MATERIAL SHOWN Start Marker

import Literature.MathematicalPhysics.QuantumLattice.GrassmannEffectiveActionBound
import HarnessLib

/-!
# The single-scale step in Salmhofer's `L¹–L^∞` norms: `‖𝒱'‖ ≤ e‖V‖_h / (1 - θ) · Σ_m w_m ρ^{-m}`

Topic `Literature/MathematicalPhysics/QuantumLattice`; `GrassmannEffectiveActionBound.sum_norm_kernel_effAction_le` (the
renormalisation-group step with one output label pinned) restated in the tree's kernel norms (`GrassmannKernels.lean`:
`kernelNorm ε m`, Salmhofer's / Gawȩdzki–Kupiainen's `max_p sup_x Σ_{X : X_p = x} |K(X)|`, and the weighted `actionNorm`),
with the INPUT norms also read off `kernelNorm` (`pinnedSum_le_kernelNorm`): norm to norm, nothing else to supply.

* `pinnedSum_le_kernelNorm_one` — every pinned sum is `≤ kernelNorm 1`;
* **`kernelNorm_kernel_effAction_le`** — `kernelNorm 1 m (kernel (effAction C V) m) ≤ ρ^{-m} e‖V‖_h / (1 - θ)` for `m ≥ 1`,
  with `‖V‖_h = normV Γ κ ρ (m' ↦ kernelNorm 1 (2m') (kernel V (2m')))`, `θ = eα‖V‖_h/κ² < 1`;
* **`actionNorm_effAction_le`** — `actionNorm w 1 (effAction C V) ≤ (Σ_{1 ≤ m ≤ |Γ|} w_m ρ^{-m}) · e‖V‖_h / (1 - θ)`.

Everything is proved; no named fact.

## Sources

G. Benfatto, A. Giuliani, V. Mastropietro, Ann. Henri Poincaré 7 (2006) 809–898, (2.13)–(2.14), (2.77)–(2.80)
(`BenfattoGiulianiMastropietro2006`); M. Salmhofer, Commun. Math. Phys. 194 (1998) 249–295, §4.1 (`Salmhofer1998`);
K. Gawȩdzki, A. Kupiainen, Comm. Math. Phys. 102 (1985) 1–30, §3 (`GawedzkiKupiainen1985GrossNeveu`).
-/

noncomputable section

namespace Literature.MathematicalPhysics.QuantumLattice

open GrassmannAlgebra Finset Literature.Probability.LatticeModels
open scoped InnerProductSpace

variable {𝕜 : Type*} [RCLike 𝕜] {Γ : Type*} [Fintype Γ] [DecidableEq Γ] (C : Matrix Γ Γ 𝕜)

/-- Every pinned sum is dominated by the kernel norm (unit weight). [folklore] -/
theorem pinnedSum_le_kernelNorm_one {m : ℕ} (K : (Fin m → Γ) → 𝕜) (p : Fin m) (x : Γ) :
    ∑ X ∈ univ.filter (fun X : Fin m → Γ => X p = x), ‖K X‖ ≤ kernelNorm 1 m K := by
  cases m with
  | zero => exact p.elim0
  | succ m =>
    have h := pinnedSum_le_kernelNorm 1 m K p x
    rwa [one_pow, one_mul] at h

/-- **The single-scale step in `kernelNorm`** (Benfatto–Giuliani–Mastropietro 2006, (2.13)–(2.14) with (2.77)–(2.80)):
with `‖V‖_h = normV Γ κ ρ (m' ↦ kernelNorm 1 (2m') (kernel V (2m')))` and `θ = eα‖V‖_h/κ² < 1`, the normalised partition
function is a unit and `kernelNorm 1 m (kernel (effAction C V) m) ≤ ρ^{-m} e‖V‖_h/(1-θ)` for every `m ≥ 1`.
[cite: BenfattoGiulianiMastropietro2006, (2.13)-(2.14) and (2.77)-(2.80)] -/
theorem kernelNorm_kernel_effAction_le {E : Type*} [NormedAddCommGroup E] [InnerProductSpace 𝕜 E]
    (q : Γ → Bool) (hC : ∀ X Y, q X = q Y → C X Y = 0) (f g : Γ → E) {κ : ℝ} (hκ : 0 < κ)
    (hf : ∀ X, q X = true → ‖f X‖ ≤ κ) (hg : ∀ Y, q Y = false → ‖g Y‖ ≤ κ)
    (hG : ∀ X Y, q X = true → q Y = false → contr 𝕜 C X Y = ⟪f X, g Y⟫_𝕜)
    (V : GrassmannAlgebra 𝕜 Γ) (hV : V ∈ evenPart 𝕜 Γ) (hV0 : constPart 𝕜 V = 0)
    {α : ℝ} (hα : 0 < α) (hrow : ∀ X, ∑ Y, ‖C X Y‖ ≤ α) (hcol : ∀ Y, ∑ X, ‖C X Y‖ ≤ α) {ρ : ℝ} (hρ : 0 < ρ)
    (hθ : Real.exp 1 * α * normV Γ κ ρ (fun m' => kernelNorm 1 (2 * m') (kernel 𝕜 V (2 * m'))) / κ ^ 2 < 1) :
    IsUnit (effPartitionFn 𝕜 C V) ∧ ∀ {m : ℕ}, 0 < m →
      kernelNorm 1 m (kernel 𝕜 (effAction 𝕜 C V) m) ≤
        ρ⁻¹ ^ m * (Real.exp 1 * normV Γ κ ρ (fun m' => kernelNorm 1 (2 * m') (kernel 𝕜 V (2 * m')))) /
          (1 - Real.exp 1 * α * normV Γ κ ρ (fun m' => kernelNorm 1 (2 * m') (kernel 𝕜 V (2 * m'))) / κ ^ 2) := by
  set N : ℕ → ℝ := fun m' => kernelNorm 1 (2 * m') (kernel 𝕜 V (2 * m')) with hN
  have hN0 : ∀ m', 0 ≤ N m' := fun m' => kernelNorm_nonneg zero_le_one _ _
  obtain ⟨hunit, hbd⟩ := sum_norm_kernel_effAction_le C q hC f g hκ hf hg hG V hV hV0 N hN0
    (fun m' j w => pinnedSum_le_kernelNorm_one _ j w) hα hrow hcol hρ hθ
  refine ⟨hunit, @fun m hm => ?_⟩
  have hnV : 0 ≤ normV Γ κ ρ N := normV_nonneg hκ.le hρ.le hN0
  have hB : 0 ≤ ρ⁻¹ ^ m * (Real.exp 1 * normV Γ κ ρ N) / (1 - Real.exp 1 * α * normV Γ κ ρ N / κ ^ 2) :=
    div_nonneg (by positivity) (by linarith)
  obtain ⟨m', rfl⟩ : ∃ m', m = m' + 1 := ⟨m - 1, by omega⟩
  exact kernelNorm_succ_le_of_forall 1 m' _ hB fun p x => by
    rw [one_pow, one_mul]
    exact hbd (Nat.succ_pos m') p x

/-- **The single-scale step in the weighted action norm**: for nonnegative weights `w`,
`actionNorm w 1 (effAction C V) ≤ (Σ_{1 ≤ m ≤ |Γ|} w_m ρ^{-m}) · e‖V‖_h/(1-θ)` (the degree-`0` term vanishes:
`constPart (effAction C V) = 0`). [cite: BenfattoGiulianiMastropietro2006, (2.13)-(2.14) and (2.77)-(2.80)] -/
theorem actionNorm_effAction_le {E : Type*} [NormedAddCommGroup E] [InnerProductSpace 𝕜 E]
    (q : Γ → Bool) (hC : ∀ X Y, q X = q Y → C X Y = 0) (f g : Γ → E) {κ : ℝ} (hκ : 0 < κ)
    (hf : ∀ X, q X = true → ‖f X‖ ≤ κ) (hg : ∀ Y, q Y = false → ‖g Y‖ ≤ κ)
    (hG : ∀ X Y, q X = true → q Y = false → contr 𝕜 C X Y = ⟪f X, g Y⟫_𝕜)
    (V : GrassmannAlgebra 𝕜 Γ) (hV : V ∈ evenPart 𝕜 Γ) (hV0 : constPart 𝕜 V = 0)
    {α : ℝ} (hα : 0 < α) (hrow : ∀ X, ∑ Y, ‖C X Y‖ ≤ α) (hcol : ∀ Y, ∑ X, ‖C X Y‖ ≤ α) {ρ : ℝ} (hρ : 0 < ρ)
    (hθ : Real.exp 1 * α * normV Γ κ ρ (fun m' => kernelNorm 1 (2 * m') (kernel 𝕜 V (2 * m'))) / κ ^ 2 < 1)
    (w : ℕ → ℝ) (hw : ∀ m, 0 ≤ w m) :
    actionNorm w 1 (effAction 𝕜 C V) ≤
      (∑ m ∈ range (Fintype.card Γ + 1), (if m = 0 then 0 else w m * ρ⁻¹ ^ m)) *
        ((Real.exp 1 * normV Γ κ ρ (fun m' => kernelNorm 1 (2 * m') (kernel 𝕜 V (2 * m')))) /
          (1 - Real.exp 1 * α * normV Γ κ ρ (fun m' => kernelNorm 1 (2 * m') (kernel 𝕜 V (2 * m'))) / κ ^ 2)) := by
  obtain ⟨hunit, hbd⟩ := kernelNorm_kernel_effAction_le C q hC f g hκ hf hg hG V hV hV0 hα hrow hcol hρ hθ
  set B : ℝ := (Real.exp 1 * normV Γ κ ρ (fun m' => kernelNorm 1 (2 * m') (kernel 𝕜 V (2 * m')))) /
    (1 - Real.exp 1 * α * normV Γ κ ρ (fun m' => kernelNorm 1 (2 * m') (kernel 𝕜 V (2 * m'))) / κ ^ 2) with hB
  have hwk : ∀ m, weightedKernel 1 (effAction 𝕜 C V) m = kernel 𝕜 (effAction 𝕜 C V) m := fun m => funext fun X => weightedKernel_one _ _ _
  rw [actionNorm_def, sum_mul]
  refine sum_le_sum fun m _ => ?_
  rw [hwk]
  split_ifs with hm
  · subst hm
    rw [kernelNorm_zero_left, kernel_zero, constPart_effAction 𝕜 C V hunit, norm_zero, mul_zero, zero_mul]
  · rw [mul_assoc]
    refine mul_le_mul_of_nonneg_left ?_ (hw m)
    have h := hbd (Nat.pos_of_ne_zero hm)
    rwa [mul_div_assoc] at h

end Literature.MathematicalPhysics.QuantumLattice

MATERIAL SHOWN End Marker
MATERIAL SHOWN Start Marker

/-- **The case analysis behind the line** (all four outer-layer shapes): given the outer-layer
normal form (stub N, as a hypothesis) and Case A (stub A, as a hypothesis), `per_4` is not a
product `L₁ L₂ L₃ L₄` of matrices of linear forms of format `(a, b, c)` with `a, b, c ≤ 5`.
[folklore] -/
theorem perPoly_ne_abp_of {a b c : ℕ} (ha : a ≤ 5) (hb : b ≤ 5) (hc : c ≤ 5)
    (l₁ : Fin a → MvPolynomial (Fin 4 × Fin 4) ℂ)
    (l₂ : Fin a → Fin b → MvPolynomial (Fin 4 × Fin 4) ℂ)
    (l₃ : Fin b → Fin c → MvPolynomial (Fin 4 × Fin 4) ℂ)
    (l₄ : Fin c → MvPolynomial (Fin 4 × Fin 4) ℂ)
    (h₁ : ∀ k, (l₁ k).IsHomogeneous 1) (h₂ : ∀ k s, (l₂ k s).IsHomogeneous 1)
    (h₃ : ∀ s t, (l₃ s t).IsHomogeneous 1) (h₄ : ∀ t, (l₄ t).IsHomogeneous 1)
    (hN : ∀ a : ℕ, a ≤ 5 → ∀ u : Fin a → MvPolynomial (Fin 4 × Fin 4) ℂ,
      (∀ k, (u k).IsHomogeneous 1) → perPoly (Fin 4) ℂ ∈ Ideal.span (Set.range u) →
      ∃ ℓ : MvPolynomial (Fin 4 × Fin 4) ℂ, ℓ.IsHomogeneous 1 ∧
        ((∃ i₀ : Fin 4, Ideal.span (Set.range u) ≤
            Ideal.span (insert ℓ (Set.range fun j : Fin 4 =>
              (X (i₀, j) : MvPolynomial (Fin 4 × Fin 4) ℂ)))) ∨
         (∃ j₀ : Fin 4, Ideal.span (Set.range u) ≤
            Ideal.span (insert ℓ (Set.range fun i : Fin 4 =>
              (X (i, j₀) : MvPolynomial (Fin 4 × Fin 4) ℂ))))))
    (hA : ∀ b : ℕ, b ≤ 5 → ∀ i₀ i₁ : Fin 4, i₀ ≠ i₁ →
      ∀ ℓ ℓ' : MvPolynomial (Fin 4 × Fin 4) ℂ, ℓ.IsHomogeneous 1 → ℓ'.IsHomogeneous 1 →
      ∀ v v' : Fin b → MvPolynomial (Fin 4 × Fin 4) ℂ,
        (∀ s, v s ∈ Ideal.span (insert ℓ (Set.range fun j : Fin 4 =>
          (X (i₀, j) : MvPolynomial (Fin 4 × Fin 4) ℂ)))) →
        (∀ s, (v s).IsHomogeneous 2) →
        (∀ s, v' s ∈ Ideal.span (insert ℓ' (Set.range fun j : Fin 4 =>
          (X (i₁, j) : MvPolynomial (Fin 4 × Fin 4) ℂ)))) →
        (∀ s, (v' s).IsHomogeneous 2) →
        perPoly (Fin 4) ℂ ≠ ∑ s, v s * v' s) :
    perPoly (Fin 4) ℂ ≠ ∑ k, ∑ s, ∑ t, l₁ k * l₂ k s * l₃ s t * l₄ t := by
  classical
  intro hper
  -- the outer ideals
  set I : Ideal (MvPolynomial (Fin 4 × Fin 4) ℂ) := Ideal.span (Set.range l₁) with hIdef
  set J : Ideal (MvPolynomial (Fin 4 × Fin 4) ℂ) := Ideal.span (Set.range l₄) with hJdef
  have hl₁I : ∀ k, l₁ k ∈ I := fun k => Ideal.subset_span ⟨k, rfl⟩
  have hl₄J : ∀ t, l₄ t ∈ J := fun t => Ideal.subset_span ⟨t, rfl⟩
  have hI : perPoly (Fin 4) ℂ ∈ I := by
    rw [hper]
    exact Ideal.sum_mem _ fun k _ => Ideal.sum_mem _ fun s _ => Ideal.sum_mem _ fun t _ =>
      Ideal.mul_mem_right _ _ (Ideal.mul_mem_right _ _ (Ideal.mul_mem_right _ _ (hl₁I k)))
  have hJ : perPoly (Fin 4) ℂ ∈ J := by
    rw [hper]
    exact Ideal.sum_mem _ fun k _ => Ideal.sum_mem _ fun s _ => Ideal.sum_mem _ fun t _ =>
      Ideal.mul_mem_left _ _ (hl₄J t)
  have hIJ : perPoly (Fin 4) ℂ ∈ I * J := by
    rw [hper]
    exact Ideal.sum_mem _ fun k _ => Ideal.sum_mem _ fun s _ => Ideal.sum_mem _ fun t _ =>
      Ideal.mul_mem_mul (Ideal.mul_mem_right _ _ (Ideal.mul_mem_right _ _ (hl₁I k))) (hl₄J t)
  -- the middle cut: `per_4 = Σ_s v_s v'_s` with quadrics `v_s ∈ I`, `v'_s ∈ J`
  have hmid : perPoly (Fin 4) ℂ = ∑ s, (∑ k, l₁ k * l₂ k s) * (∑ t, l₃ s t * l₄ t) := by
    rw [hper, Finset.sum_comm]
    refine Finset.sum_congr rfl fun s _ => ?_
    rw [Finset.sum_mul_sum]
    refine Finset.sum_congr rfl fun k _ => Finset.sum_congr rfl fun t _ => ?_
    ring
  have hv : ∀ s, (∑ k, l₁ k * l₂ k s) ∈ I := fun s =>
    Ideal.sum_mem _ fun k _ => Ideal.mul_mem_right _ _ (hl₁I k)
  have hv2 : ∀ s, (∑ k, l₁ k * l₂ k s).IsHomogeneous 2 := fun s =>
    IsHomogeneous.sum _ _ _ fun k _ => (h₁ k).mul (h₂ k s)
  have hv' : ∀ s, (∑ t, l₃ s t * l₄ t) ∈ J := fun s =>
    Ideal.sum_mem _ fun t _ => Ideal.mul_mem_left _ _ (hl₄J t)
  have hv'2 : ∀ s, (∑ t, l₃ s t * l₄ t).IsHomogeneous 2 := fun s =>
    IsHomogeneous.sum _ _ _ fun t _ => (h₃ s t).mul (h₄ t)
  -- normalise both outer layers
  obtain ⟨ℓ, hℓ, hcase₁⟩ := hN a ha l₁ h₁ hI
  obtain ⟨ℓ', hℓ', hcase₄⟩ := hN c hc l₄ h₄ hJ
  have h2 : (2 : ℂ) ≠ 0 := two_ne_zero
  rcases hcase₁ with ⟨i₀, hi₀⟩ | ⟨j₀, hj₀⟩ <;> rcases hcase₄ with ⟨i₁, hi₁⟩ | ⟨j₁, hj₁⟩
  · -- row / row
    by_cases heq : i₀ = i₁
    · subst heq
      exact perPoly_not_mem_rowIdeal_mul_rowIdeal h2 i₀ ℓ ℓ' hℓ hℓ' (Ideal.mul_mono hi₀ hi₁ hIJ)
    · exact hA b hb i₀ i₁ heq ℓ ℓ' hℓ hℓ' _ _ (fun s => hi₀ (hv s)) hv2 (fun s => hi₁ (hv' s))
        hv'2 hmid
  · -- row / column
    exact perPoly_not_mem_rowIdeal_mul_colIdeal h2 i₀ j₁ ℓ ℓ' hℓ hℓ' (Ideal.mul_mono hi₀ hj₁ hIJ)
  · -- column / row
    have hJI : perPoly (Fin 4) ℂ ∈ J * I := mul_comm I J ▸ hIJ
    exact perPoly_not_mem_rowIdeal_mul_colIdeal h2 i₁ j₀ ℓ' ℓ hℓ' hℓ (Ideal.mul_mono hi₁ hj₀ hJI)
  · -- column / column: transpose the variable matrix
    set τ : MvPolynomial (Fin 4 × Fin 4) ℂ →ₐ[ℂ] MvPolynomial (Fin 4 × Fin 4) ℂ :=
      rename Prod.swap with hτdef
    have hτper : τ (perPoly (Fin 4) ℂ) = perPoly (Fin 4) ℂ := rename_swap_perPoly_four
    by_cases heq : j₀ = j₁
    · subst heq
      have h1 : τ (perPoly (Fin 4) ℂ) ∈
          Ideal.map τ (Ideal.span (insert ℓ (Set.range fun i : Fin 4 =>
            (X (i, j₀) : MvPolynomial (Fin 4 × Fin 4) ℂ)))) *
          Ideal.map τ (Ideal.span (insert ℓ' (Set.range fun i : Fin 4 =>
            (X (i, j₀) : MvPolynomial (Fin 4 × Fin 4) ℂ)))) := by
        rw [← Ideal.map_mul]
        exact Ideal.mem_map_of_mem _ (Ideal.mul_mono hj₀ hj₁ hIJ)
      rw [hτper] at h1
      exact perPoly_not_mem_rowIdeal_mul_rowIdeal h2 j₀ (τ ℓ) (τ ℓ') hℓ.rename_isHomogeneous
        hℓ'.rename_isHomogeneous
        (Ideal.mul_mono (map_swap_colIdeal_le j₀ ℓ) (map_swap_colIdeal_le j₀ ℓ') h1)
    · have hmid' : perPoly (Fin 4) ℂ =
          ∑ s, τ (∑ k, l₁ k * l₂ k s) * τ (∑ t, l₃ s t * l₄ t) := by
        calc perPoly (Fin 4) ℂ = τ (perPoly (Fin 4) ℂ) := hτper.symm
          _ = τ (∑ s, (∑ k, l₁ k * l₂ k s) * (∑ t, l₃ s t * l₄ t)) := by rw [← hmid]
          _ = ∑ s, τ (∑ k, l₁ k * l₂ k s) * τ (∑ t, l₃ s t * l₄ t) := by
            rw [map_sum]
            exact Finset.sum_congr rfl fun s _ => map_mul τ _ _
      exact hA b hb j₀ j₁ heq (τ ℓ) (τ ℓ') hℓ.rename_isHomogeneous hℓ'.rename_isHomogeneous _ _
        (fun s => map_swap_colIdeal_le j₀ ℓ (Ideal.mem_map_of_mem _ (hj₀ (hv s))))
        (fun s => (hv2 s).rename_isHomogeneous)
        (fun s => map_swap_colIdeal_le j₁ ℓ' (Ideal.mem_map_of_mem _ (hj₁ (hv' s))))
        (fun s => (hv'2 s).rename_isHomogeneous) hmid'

MATERIAL SHOWN End Marker

Taking every line of the records in turn, count the ones holding "hl₁I", and state nothing but the number.

**ANSWER SECTION**
4